"Anything personal in the parrot's remarks?"

Alfaro shook both fists at the offending bird and passionately answered in his fluent English:

"It is an insult to me and my country. It is meant to be the worst kind of an insult. I will kill the cursed parrot before I leave this ship. I am a Colombian, as you know. My father is a minister of the government. Panama was stolen from my country to be made into a republic. It was a revolution? Bah! Nonsense! The soldiers of Colombia could have stopped that little revolution, quick. It was your Teddy Roosevelt, it was your Uncle Sam with the Big Stick that prevented us. Colombia weeps, she is disgraced, when she thinks of Panama."

"But you ought not to be sore on the silly parrot," sagely replied Walter, trying to fathom what appeared to him as an absurd situation. "I never happened to read much about Colombia's side of the story, but the Panama Canal had to be built, you know, and I guess your country was like the grasshopper that sat on the railroad track."

"Grasshopper!" and Alfaro was in more violent eruption than ever as he strode hastily aft to get away from the parrot. "You do not understand, Goodwin. You Yankees can never, never understand. That parrot belongs to a Panamanian—to General Quesada, the big, yellow, fat man whom you have seen on deck. He made himself prominent in the revolution against Colombia, but he is no good. He is a tin soldier. He had taught his parrot to insult my country, to have fun with my honor. He has laughed at me all the voyage. He had made the others laugh at me. It is dangerous to make me so mad."
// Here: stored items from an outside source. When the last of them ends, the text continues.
import Summits.AnomalousDissipation.AnomalousDissipation.Theses.MomentParity
import Literature.Analysis.FluidPDE.BeltramiWavesCurl
import Summits.AnomalousDissipation.AnomalousDissipation.Theorems.MomentParityQuarticGateSignLemma
import Summits.AnomalousDissipation.AnomalousDissipation.Theorems.MomentParityQuarticGateDefectCertificate
import Summits.AnomalousDissipation.AnomalousDissipation.Theorems.MomentParityQuarticGateSurgery
import Summits.AnomalousDissipation.AnomalousDissipation.Theorems.MomentParityQuarticGatestub_order3Surgery
import Summits.AnomalousDissipation.AnomalousDissipation.Theorems.MomentParityQuarticGateOrder2Design
import Summits.AnomalousDissipation.AnomalousDissipation.Theorems.QuarticGate.Negative.LevelOne
import Summits.AnomalousDissipation.AnomalousDissipation.Theorems.QuarticGate.Negative.LevelOneQuad

/-!
# `QuarticGate` from the Casimir classification (line `recession-cone`, the conditional composition)

Crux `Summit.AnomalousDissipation.AnomalousDissipation.Theses.MomentParity.QuarticGate`
(stmt-AnomalousDissipation-11464). The line `recession-cone` (Cruxes/QuarticGate/Lines/recession-cone.lean)
reduces the crux to six stubs; five are landed theorems of this directory —
`stub_order2Design` (S6, explicit loud order-2 Kolmogorov design), `stub_order3Surgery` (S5, order-3 surgery
+ Slater upgrade modulo quadratic Casimirs), `stub_signLemma` (S1, Gaussian/Liouville sign lemma),
`stub_defectCertificate` (S3, recession-cone duality modulo cubic Casimirs), `stub_surgery` (S4, exact
far-atom surgery at order 4) — and the sixth, S2 = the Casimir classification of ball-truncated 3-D
Galerkin–Euler at frequently many levels (quadratic Casimirs are `αE + βH`; no homogeneous cubic Casimir),
is the conjectural content. This file lands the composition with S2 as an explicit HYPOTHESIS:
`quarticGate_of_casimirs : S2 → QuarticGate`, sorry-free. Whoever proves S2 (`stub_casimirs` of the
skeleton, verbatim the antecedent below) closes the crux by `quarticGate_of_casimirs h`.

Proof (= `QuarticGate_of` of the skeleton): take `f, E, ε, ν₀` from S6 and `ν_j := ν₀/(j+2)`; at each `j`,
S6 gives `N₀`; the frequently-many clean levels of S2 meet `N ≥ N₀` (`Frequently.and_eventually`); at such
`N`, S6 gives the loud order-2 design `μ₀`, S5 (fed QuadRigidity) a Slater 3-stationary `μ₁` with the same
energy/dissipation, S3 (fed S1 and NoCubicCasimir) a defect certificate for `μ₁`, and S4 the 4-stationary
`μ` with energy `≤ E` and dissipation `≥ ε`.
-/

namespace Summit.AnomalousDissipation.AnomalousDissipation.Theorems.MomentParityQuarticGate

open MeasureTheory Filter
open Literature.Analysis.FunctionSpaces Literature.Analysis.FluidPDE
open Summit.AnomalousDissipation.AnomalousDissipation.Theses.MomentParity
open Summit.AnomalousDissipation.AnomalousDissipation.Theorems.QuarticGate.Negative

set_option linter.dupNamespace false

/-- **`QuarticGate` from the Casimir classification.** If for frequently many levels `N` the
ball-truncated Galerkin–Euler system has (i) no nonzero homogeneous cubic polynomial invariant and
(ii) only the quadratic invariants `α|u|² + β(u, curl u)` (QuadRigidity, stated through the gradient
`2αP_N u + 2β curl P_N u`), then `MomentParity.QuarticGate` holds. The antecedent is verbatim the stub
`stub_casimirs` (S2) of line `recession-cone`; everything else is proved (S1, S3–S6 landed). -/
theorem quarticGate_of_casimirs
    (hS2 : ∃ᶠ N in atTop,
    (∀ (m : ℕ) (g : Fin m → UnitAddTorus (Fin 3) → EuclideanSpace ℝ (Fin 3))
      (P : MvPolynomial (Fin m) ℝ),
      (∀ i, (Torus.IsSmooth (g i) ∧ Torus.IsDivFree (g i) ∧ Torus.HasZeroMean (g i) ∧
        ∀ k ∉ (Torus.freqBall N).erase (0 : Fin 3 → ℤ),
          UnitAddTorus.mFourierCoeff (EuclideanSpace.complexify ∘ (g i)) k = 0)) → P.IsHomogeneous 3 →
      (∀ u : Torus.energySpace (Fin 3), (∀ k ∉ (Torus.freqBall N).erase (0 : Fin 3 → ℤ),
          UnitAddTorus.mFourierCoeff (EuclideanSpace.complexify ∘ (u.1 : UnitAddTorus (Fin 3) → EuclideanSpace ℝ (Fin 3))) k = 0) →
        Torus.nsGeneratorPairing (d := Fin 3) 0 0 u
          (fun x => ∑ i, (MvPolynomial.eval (fun j => Torus.pairing u.1 (g j))
            (MvPolynomial.pderiv i P)) • g i x) = 0) →
      ∀ u : Torus.energySpace (Fin 3), (∀ k ∉ (Torus.freqBall N).erase (0 : Fin 3 → ℤ),
          UnitAddTorus.mFourierCoeff (EuclideanSpace.complexify ∘ (u.1 : UnitAddTorus (Fin 3) → EuclideanSpace ℝ (Fin 3))) k = 0) →
        MvPolynomial.eval (fun j => Torus.pairing u.1 (g j)) P = 0) ∧
    (∀ (m : ℕ) (g : Fin m → UnitAddTorus (Fin 3) → EuclideanSpace ℝ (Fin 3))
      (P : MvPolynomial (Fin m) ℝ),
      (∀ i, (Torus.IsSmooth (g i) ∧ Torus.IsDivFree (g i) ∧ Torus.HasZeroMean (g i) ∧
        ∀ k ∉ (Torus.freqBall N).erase (0 : Fin 3 → ℤ),
          UnitAddTorus.mFourierCoeff (EuclideanSpace.complexify ∘ (g i)) k = 0)) → P.IsHomogeneous 2 →
      (∀ u : Torus.energySpace (Fin 3), (∀ k ∉ (Torus.freqBall N).erase (0 : Fin 3 → ℤ),
          UnitAddTorus.mFourierCoeff (EuclideanSpace.complexify ∘ (u.1 : UnitAddTorus (Fin 3) → EuclideanSpace ℝ (Fin 3))) k = 0) →
        Torus.nsGeneratorPairing (d := Fin 3) 0 0 u
          (fun x => ∑ i, (MvPolynomial.eval (fun j => Torus.pairing u.1 (g j))
            (MvPolynomial.pderiv i P)) • g i x) = 0) →
      ∃ α β : ℝ, ∀ u : Torus.energySpace (Fin 3), (∀ k ∉ (Torus.freqBall N).erase (0 : Fin 3 → ℤ),
          UnitAddTorus.mFourierCoeff (EuclideanSpace.complexify ∘ (u.1 : UnitAddTorus (Fin 3) → EuclideanSpace ℝ (Fin 3))) k = 0) →
        ∀ x, (∑ i, (MvPolynomial.eval (fun j => Torus.pairing u.1 (g j))
            (MvPolynomial.pderiv i P)) • g i x) =
          (2 * α) • Torus.fourierTruncate N (u.1 : UnitAddTorus (Fin 3) → EuclideanSpace ℝ (Fin 3)) x +
          (2 * β) • BDSV.curl (Torus.fourierTruncate N (u.1 : UnitAddTorus (Fin 3) → EuclideanSpace ℝ (Fin 3))) x)) :
    QuarticGate := by
  obtain ⟨f, hfs, hfd, hfz, E, ε, ν₀, hε, hν₀, hK1⟩ := stub_order2Design
  have hνpos : ∀ j : ℕ, 0 < ν₀ / ((j : ℝ) + 2) := fun j => div_pos hν₀ (by positivity)
  have hνlt : ∀ j : ℕ, ν₀ / ((j : ℝ) + 2) < ν₀ := fun j => by
    rw [div_lt_iff₀ (by positivity)]
    nlinarith [(Nat.cast_nonneg j : (0 : ℝ) ≤ j)]
  have hνlim : Tendsto (fun j : ℕ => ν₀ / ((j : ℝ) + 2)) atTop (nhds 0) :=
    tendsto_const_nhds.div_atTop
      (tendsto_atTop_add_const_right atTop (2 : ℝ) tendsto_natCast_atTop_atTop)
  refine ⟨f, hfs, hfd, hfz, fun j => ν₀ / ((j : ℝ) + 2), E, ε, hνpos, hνlim, hε, fun j => ?_⟩
  obtain ⟨N₀, hN₀⟩ := hK1 _ (hνpos j) (hνlt j)
  refine (hS2.and_eventually (eventually_ge_atTop N₀)).mono ?_
  rintro N ⟨⟨hCub, hQuad⟩, hN⟩
  obtain ⟨μ₀, hp₀, hl₀, hR₀, hnd₀, hlin₀, hErow₀, hHrow₀, hE₀, hD₀⟩ := hN₀ N hN
  obtain ⟨μ₁, hp₁, hl₁, hi₁, hsl₁, hst₁, hE₁, hD₁⟩ :=
    stub_order3Surgery _ f N μ₀ hfs hp₀ hl₀ hR₀ hnd₀ hlin₀ hErow₀ hHrow₀ hQuad
  obtain ⟨M, v, c, hcert⟩ :=
    stub_defectCertificate stub_signLemma N hCub _ f hfs μ₁ hp₁ hl₁ hi₁
  obtain ⟨μ, hp, hl, hi, hst, hE, hD⟩ :=
    stub_surgery _ f N μ₁ hfs hp₁ hl₁ hi₁ hsl₁ hst₁ M v c hcert
  refine ⟨μ, hp, hl, hi, hst, ?_, ?_⟩
  · rw [hE, hE₁]; exact hE₀
  · rw [hD, hD₁]; exact hD₀

/-- **`QuarticGate` from the Casimir classification, vocabulary form** (registered sub-goal
`quarticGate_of_frequently_casimirs` of stmt-AnomalousDissipation-11464): with the named conjuncts
`NoCubicCasimir` (`Negative/LevelOne.lean`) and `QuadRigidity` (`Negative/LevelOneQuad.lean`), which
unfold definitionally to the antecedent of `quarticGate_of_casimirs`. Both conjuncts are FALSE at
`N = 1` (`not_noCubicCasimir_one`, `not_quadRigidity_one`) — harmless under `∃ᶠ N`. -/
theorem quarticGate_of_frequently_casimirs :
    (∃ᶠ N in atTop, NoCubicCasimir N ∧ QuadRigidity N) → QuarticGate :=
  fun h => quarticGate_of_casimirs h

end Summit.AnomalousDissipation.AnomalousDissipation.Theorems.MomentParityQuarticGate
Walter began to comprehend. He had heartily disliked General Quesada on sight, and he had heard something of the coarse teasing to which Alfaro had been subjected.

"I suppose that is why you have flocked by yourself," he replied. "But you ought not to be so touchy."

At this moment General Quesada himself came waddling on deck, parrot-cage in hand, evidently intending to give his accomplished pet an early morning airing. He was a gross, ungainly man, heavy of countenance. At sight of the indignant Alfaro he shook with laughter and prodded the bird with his finger, which prompted it to screech:

"Viva Panama! Pobre Colombia! Ha! Ha! Ha!"

The young man whom he had enjoyed taunting as a diversion of the voyage retorted with fiery Spanish abuse, which made the Panamanian scowl as if he had been stung by something sharp enough to penetrate his thick hide. He uttered a volley of guttural maledictions in his turn, and was echoed by the blackguardly parrot. For Fernandez Garcia Alfaro this was the last straw. His inflammable temper was ablaze. He rushed at the corpulent general and let his fists fly against the full moon of a countenance.